-------- Material for this task --------
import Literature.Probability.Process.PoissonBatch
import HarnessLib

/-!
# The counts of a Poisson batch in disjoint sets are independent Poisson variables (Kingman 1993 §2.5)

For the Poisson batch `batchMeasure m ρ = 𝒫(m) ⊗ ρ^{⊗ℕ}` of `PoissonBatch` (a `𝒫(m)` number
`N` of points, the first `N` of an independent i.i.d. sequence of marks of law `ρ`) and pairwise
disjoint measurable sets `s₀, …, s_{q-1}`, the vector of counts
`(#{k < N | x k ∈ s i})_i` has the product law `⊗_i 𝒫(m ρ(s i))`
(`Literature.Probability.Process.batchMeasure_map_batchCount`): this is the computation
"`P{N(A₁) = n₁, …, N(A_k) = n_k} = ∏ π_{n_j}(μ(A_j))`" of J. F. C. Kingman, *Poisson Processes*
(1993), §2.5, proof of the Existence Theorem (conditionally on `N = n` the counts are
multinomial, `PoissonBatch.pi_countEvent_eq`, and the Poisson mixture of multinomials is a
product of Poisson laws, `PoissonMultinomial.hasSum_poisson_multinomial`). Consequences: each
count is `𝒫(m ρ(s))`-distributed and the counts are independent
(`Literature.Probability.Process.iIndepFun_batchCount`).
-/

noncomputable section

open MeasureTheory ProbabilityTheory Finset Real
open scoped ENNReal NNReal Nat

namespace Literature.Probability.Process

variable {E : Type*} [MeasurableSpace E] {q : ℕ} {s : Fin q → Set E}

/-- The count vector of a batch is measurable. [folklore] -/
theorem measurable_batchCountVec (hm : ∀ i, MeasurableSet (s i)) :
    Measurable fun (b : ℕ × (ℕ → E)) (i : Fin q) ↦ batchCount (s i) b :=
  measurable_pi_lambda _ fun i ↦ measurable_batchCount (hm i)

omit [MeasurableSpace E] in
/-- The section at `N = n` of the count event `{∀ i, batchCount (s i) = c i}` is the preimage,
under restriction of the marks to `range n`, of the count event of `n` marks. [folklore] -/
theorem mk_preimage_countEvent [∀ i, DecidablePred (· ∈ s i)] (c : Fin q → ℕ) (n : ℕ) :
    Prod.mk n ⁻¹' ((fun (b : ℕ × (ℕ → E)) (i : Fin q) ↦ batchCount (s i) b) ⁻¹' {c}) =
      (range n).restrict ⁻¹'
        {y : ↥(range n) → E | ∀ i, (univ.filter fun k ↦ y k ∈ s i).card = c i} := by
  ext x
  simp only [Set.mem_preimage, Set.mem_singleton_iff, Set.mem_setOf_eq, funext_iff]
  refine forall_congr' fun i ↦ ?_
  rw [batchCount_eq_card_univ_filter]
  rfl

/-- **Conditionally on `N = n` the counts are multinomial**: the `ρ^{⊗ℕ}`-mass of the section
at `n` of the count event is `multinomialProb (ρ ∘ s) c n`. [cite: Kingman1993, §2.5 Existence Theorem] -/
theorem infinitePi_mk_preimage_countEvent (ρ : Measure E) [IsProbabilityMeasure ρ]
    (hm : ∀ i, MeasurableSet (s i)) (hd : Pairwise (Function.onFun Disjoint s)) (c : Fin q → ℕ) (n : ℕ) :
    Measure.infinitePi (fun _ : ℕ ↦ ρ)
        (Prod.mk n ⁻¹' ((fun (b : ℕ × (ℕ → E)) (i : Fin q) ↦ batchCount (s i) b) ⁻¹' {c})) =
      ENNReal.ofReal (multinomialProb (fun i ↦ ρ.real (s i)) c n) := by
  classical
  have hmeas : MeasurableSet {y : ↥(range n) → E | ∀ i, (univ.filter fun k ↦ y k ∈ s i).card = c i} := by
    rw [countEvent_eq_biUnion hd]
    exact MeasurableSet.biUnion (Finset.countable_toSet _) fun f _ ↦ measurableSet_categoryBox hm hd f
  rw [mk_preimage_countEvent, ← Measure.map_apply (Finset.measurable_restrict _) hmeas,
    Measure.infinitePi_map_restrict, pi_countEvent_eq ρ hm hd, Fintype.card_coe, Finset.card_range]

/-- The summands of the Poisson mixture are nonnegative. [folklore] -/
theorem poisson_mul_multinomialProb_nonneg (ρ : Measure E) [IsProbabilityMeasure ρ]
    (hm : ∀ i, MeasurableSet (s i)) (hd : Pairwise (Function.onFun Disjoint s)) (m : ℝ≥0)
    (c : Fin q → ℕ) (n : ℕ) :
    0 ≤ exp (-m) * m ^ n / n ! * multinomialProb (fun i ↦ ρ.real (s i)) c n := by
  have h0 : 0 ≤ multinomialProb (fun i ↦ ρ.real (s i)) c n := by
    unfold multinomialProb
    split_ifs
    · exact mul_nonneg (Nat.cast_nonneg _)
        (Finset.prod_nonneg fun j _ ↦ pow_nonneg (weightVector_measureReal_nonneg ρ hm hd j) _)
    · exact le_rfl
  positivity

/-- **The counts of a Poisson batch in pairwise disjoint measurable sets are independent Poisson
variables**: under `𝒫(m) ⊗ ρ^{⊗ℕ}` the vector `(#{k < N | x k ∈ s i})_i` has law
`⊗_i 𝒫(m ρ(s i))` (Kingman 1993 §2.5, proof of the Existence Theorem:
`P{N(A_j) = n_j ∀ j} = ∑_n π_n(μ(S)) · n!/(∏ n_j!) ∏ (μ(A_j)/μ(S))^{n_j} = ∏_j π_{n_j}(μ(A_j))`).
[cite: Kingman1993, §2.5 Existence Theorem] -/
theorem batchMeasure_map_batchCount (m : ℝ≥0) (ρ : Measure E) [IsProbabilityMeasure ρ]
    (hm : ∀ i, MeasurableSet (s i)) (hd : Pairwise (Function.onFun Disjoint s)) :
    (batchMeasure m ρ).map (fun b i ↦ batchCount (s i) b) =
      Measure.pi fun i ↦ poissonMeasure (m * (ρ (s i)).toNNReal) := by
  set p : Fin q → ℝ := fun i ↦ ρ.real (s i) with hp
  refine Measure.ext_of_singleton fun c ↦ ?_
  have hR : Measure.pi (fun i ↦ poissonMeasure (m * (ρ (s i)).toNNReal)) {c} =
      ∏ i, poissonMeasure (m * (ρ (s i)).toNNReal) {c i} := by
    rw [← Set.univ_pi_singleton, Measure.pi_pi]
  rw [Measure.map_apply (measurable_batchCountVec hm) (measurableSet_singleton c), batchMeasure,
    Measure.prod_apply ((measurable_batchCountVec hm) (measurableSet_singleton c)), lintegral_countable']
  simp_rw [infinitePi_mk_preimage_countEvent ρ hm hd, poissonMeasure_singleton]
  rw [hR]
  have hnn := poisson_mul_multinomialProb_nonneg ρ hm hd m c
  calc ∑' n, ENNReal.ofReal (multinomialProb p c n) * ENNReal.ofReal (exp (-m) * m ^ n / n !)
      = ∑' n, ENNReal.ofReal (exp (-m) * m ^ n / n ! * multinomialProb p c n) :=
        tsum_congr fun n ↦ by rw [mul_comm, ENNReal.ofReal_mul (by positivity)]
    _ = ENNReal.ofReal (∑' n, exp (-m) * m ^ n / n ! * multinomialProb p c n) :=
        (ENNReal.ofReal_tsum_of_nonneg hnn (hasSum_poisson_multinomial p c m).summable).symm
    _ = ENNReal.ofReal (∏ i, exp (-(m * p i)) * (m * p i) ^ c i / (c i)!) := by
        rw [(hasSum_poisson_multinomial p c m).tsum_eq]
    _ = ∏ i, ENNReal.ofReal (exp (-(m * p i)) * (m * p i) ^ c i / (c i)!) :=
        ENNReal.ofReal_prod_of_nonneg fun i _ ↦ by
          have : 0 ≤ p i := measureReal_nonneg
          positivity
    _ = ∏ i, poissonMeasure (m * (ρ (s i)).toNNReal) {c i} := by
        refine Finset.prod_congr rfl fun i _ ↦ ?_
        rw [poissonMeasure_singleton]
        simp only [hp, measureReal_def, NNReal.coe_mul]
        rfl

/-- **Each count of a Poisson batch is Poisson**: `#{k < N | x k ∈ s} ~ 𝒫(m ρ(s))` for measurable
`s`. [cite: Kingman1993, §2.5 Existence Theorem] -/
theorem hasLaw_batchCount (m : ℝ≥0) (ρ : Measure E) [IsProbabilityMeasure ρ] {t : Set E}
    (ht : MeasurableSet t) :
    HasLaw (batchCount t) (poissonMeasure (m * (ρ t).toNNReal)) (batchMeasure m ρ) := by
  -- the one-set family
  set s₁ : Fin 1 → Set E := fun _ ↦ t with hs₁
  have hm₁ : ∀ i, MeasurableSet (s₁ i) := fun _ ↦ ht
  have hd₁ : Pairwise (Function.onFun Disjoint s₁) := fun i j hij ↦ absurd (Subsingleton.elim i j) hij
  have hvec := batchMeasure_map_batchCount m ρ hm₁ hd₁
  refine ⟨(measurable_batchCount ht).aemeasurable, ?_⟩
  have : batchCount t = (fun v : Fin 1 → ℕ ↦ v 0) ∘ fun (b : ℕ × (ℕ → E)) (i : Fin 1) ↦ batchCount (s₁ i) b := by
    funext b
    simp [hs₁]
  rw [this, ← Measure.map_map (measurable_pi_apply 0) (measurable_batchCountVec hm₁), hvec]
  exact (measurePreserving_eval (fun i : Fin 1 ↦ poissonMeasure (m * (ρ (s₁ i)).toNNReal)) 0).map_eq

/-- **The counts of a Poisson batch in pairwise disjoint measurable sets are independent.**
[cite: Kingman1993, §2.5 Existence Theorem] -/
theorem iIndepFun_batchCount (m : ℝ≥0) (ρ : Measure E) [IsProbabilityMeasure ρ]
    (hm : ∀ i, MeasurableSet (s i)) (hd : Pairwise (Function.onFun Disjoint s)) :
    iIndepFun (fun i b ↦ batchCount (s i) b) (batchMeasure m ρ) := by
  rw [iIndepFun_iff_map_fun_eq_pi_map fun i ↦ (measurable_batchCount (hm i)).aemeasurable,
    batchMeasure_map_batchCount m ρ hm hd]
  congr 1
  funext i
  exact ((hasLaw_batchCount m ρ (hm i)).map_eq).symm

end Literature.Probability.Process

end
--------
-------- Material for this task --------
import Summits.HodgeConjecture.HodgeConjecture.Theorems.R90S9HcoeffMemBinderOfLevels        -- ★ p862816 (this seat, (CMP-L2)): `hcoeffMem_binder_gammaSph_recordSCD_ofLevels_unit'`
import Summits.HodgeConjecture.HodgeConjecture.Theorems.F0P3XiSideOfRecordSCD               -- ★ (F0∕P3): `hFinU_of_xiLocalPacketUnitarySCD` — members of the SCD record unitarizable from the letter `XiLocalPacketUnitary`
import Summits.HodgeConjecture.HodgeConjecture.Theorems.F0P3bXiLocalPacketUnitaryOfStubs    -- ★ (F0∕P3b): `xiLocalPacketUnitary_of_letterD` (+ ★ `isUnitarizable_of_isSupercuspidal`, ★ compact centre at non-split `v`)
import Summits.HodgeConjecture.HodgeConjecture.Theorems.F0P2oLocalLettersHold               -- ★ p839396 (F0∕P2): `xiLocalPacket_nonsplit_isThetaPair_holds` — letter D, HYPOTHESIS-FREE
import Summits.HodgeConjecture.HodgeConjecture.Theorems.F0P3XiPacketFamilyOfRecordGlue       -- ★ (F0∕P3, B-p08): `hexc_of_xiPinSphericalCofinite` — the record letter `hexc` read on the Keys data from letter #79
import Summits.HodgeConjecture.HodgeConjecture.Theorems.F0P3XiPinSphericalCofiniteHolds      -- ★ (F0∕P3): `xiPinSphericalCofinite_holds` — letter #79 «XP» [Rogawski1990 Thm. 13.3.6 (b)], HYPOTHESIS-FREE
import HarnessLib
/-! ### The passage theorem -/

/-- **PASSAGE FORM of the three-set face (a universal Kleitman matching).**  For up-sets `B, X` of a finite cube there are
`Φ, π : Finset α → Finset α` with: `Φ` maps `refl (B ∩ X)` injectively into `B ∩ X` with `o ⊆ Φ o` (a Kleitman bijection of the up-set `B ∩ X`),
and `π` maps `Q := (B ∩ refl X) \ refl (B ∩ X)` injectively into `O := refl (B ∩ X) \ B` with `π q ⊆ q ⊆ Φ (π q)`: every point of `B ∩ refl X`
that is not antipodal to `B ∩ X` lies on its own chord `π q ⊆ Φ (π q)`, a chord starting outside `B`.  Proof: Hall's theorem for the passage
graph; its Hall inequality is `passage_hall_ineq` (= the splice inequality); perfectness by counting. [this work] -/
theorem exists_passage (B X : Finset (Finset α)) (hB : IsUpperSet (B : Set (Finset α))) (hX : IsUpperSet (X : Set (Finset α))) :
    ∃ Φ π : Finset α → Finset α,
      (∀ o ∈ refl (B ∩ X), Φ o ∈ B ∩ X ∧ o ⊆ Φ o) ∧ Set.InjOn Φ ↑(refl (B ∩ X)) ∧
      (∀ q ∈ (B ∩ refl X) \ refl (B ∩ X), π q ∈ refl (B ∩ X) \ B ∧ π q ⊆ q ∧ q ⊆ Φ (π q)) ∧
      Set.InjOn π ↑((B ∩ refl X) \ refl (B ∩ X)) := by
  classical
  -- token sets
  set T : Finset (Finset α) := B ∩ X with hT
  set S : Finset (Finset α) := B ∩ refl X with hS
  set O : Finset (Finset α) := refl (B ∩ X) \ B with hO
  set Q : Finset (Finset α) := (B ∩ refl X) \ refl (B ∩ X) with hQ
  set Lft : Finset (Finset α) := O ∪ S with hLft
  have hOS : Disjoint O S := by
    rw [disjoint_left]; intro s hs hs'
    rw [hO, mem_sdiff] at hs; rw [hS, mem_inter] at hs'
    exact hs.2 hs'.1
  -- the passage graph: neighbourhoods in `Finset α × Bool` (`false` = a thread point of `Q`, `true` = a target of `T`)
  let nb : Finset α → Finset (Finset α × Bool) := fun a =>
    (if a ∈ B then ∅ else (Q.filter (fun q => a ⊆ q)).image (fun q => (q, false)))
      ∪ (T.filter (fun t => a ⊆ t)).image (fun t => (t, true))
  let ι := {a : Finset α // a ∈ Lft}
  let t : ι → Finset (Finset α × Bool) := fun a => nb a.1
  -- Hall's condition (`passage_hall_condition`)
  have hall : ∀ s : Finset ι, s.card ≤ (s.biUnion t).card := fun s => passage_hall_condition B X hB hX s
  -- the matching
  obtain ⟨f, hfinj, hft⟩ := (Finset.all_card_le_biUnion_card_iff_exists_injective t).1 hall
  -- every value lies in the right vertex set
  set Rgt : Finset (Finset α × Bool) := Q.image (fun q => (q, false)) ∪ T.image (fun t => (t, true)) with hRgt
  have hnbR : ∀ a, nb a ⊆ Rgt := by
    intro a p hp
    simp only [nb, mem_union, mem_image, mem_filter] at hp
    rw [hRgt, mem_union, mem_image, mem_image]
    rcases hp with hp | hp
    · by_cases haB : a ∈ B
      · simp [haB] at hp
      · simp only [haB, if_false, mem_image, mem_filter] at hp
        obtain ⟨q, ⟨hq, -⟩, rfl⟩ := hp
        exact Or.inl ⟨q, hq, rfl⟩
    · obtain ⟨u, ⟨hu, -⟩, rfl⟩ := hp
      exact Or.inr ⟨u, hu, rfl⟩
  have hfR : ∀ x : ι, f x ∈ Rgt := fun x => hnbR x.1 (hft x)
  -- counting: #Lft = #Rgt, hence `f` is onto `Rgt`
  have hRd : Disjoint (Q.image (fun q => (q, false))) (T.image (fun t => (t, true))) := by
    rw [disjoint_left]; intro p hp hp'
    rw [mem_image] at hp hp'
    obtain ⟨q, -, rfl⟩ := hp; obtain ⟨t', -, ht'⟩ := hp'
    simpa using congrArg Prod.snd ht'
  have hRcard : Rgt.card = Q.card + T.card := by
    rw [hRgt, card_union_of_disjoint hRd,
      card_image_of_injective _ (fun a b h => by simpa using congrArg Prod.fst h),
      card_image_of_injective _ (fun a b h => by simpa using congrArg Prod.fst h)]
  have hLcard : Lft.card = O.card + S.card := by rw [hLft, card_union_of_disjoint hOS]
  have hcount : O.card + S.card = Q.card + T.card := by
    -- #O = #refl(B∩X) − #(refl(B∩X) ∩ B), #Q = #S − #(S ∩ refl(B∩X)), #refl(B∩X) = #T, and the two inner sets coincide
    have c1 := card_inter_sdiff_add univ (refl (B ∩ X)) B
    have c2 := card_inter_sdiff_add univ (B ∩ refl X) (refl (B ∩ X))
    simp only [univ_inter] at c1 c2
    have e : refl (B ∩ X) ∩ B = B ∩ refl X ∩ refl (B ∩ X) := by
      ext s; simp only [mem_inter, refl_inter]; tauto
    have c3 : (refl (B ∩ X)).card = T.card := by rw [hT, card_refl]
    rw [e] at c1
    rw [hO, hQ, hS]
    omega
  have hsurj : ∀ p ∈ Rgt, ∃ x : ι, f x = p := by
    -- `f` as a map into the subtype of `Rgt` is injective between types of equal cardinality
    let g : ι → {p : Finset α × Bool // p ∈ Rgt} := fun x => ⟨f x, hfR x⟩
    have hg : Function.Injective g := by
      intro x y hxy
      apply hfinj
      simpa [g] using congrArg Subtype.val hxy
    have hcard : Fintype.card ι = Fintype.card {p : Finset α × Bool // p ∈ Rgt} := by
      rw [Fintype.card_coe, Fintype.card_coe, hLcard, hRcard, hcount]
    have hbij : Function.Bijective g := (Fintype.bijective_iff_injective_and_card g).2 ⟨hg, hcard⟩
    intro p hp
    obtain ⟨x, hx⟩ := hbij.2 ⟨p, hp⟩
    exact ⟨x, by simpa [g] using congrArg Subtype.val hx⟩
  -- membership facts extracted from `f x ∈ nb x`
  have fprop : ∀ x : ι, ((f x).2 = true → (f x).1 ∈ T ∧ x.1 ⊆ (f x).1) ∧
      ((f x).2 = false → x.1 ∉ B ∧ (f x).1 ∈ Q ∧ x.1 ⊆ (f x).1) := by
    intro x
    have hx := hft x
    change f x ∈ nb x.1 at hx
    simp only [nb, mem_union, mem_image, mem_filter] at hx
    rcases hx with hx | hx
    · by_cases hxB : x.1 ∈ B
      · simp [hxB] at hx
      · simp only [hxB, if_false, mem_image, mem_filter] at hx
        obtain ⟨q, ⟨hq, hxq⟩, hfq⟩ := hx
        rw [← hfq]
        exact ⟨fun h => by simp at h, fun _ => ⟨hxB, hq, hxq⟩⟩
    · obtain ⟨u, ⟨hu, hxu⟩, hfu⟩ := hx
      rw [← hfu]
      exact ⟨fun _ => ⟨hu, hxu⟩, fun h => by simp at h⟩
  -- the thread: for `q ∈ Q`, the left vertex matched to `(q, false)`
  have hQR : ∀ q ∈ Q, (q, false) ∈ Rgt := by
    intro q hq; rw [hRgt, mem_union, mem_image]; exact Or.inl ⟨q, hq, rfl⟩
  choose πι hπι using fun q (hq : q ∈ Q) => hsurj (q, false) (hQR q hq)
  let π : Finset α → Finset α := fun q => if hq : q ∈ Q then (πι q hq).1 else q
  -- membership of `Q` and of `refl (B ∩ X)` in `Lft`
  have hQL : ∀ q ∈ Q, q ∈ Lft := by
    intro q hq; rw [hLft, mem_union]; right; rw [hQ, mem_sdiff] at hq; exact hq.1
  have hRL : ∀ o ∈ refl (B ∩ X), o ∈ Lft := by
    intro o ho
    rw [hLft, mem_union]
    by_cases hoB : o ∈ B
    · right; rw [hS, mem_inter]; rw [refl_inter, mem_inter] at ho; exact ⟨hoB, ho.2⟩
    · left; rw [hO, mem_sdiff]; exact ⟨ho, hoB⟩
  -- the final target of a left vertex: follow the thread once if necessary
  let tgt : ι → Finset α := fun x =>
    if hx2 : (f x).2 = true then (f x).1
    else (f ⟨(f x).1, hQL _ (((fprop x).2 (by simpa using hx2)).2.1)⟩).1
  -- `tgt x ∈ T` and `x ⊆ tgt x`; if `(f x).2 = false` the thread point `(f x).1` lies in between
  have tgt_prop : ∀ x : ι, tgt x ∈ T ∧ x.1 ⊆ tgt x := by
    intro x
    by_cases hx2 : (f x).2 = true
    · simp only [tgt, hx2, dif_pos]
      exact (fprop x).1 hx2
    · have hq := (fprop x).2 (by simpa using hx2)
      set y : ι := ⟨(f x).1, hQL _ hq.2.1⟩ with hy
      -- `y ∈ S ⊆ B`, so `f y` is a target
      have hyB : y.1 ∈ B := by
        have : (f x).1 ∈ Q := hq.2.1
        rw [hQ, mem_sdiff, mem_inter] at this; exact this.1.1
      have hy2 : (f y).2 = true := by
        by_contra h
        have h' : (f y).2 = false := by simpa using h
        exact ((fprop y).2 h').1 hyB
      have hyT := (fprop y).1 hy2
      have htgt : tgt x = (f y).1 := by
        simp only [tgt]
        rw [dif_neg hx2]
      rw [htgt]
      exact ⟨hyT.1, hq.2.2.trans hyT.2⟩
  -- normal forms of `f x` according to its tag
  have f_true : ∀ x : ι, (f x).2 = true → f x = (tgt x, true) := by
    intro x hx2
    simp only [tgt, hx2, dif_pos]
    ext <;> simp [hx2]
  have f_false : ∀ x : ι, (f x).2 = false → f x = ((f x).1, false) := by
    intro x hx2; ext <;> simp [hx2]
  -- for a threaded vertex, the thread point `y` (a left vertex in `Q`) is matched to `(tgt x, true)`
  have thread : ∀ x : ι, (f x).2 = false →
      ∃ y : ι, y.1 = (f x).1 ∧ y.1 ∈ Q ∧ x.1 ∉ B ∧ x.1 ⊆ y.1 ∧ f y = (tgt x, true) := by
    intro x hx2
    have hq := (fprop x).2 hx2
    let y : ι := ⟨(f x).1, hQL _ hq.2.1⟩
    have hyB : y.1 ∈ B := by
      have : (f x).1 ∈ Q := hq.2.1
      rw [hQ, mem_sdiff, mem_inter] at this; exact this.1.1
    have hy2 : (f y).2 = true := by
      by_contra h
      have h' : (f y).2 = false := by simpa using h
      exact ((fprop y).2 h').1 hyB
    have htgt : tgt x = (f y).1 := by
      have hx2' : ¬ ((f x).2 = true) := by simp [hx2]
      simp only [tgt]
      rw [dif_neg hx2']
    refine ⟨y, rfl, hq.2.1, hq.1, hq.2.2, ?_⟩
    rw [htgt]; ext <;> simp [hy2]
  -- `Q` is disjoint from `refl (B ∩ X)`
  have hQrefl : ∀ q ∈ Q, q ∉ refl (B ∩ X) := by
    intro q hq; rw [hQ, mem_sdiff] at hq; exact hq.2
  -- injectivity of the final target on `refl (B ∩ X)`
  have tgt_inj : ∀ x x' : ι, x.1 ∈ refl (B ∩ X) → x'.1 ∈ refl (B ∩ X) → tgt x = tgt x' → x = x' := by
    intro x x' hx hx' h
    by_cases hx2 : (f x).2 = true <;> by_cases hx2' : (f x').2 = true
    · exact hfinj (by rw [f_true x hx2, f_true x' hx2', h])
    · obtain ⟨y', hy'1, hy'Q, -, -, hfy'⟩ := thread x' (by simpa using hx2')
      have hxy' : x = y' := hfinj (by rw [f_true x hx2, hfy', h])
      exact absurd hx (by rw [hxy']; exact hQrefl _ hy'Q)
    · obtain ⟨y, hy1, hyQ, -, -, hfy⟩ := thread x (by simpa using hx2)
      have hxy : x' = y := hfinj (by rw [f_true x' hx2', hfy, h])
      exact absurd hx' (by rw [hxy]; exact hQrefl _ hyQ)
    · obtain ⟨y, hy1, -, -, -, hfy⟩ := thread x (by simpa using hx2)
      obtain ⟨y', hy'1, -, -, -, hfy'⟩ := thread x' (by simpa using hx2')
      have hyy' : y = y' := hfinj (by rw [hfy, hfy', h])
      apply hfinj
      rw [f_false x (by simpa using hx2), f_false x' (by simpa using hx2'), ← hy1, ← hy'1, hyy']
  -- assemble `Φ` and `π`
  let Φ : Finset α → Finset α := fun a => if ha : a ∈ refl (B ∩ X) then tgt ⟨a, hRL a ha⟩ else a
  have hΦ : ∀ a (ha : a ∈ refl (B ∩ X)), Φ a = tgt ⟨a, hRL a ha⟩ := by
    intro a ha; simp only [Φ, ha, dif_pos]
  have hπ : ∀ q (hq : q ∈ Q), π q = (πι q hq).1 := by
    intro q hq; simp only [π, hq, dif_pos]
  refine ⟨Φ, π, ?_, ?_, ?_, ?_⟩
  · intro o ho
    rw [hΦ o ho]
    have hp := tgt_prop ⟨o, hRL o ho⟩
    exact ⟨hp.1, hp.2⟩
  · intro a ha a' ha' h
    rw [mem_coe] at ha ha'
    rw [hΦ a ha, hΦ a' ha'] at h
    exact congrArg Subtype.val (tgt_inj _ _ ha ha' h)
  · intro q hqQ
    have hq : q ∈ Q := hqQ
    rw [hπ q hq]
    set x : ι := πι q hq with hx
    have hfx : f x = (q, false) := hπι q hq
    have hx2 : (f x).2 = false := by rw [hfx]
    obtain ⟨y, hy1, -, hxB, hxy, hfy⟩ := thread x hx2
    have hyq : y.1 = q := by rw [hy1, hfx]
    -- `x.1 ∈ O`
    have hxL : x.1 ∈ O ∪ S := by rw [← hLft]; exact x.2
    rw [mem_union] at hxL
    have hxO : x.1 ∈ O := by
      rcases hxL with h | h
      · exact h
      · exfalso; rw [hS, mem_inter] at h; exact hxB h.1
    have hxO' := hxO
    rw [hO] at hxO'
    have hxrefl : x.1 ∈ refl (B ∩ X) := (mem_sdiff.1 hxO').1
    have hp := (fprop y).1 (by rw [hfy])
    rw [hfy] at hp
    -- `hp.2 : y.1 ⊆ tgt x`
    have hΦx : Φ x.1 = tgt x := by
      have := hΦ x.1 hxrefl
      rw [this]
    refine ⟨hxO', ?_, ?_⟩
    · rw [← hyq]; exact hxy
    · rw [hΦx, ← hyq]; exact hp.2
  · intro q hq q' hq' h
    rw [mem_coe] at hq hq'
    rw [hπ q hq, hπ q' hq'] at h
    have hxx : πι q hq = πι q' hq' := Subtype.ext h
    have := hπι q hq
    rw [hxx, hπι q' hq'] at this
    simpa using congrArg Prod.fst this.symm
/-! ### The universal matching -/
--------
Work item
With the line that has "have thread : ∀ x : ι, (f x).2 = false →" as the first and the line that has "refine ⟨y, rfl, hq.2.1, hq.1, hq.2.2, ?_⟩" as the last, repeat exactly that run of lines above and no more.

Reply to the exercise
  have thread : ∀ x : ι, (f x).2 = false →
      ∃ y : ι, y.1 = (f x).1 ∧ y.1 ∈ Q ∧ x.1 ∉ B ∧ x.1 ⊆ y.1 ∧ f y = (tgt x, true) := by
    intro x hx2
    have hq := (fprop x).2 hx2
    let y : ι := ⟨(f x).1, hQL _ hq.2.1⟩
    have hyB : y.1 ∈ B := by
      have : (f x).1 ∈ Q := hq.2.1
      rw [hQ, mem_sdiff, mem_inter] at this; exact this.1.1
    have hy2 : (f y).2 = true := by
      by_contra h
      have h' : (f y).2 = false := by simpa using h
      exact ((fprop y).2 h').1 hyB
    have htgt : tgt x = (f y).1 := by
      have hx2' : ¬ ((f x).2 = true) := by simp [hx2]
      simp only [tgt]
      rw [dif_neg hx2']
    refine ⟨y, rfl, hq.2.1, hq.1, hq.2.2, ?_⟩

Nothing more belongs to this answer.